Why the sudden spike in demand from borrowers? Like many other areas of the economy, Covid-19 accelerated trends that were already in place. In the case of agency CMBS, the asset class is a beneficiary of increased household formation, especially from millennials. As demand for living space increases, properties need financing for renovation and the majority of Ginnie Mae project loans support multi-family properties that are in some stage of rehab. Given the demographic tailwind of growing household formation from younger generations, combined with the vigorous appetite from banks for this issuance, we expect the supply of Ginnie Mae CMBS to remain robust for the foreseeable future.

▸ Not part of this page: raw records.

import Literature.Analysis.FluidPDE.FluidComputer.TubeTable
import HarnessLib

/-!
# Kernel run of the tube checker, chunks 6 … 11 (steps 300 … 599) (bp3 gen 13)

HONEST FRAMING: low prior, high value-of-information experiment on Tao's machine paradigm; NOT a
claim that NS blows up.

Kernel evaluations (`decide +kernel`; no `native_decide`, no extra axioms) of the tube checker
`runTube` of `TubeCheck.lean` (dyadic interval arithmetic `DI` at `P = 60`, `12` Taylor terms,
cube radius `Rt`, read-out level `CLt`) on the chunks `cT 6 … cT 11` of the schedule of
`TubeTable.lean`, each from the recorded boundary state `sT i` to `sT (i+1)` (≈ 0.6 s of kernel
time per step).
-/

namespace Literature.Analysis.FluidPDE.FluidComputer

namespace TubeTable

open ThresholdLevelTable

set_option maxHeartbeats 10000000 in
set_option maxRecDepth 200000 in
/-- Chunk 6 of the tube run (steps 300 … 349, `h = 2^-11`). [folklore] -/
theorem run_6 : runTube 60 12 GIt CLt Rt (sT 6) (cT 6) = some (sT (6 + 1)) := by
  decide +kernel

set_option maxHeartbeats 10000000 in
set_option maxRecDepth 200000 in
/-- Chunk 7 of the tube run (steps 350 … 399, `h = 2^-11`). [folklore] -/
theorem run_7 : runTube 60 12 GIt CLt Rt (sT 7) (cT 7) = some (sT (7 + 1)) := by
  decide +kernel

set_option maxHeartbeats 10000000 in
set_option maxRecDepth 200000 in
/-- Chunk 8 of the tube run (steps 400 … 449, `h = 2^-11`). [folklore] -/
theorem run_8 : runTube 60 12 GIt CLt Rt (sT 8) (cT 8) = some (sT (8 + 1)) := by
  decide +kernel

set_option maxHeartbeats 10000000 in
set_option maxRecDepth 200000 in
/-- Chunk 9 of the tube run (steps 450 … 499, `h = 2^-11`). [folklore] -/
theorem run_9 : runTube 60 12 GIt CLt Rt (sT 9) (cT 9) = some (sT (9 + 1)) := by
  decide +kernel

set_option maxHeartbeats 10000000 in
set_option maxRecDepth 200000 in
/-- Chunk 10 of the tube run (steps 500 … 549, `h = 2^-11`). [folklore] -/
theorem run_10 : runTube 60 12 GIt CLt Rt (sT 10) (cT 10) = some (sT (10 + 1)) := by
  decide +kernel

set_option maxHeartbeats 10000000 in
set_option maxRecDepth 200000 in
/-- Chunk 11 of the tube run (steps 550 … 599, `h = 2^-11`). [folklore] -/
theorem run_11 : runTube 60 12 GIt CLt Rt (sT 11) (cT 11) = some (sT (11 + 1)) := by
  decide +kernel

end TubeTable

end Literature.Analysis.FluidPDE.FluidComputer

Conclusion: an attractive alternative to Treasuries
In the current environment, most liability-hedging portfolios have significant allocations to corporate credit, exposing plans to higher levels of risk with less compensation for that risk, especially considering recent spread levels. Plan sponsors have historically turned to U.S. Treasuries to diversify the credit risk in their LDI strategies. Treasuries are an effective way to diversify credit risk without increasing tracking error to plan liabilities. However, allocations to Treasuries also force plan sponsors to sacrifice yield and total return potential relative to long corporate allocations. Agency CMBS represent an overlooked asset class; but when properly sized and aligned with a plan’s liabilities, they offer potential to help plan sponsors diversify their corporate credit exposure while minimizing the opportunity cost of moving away from credit risk.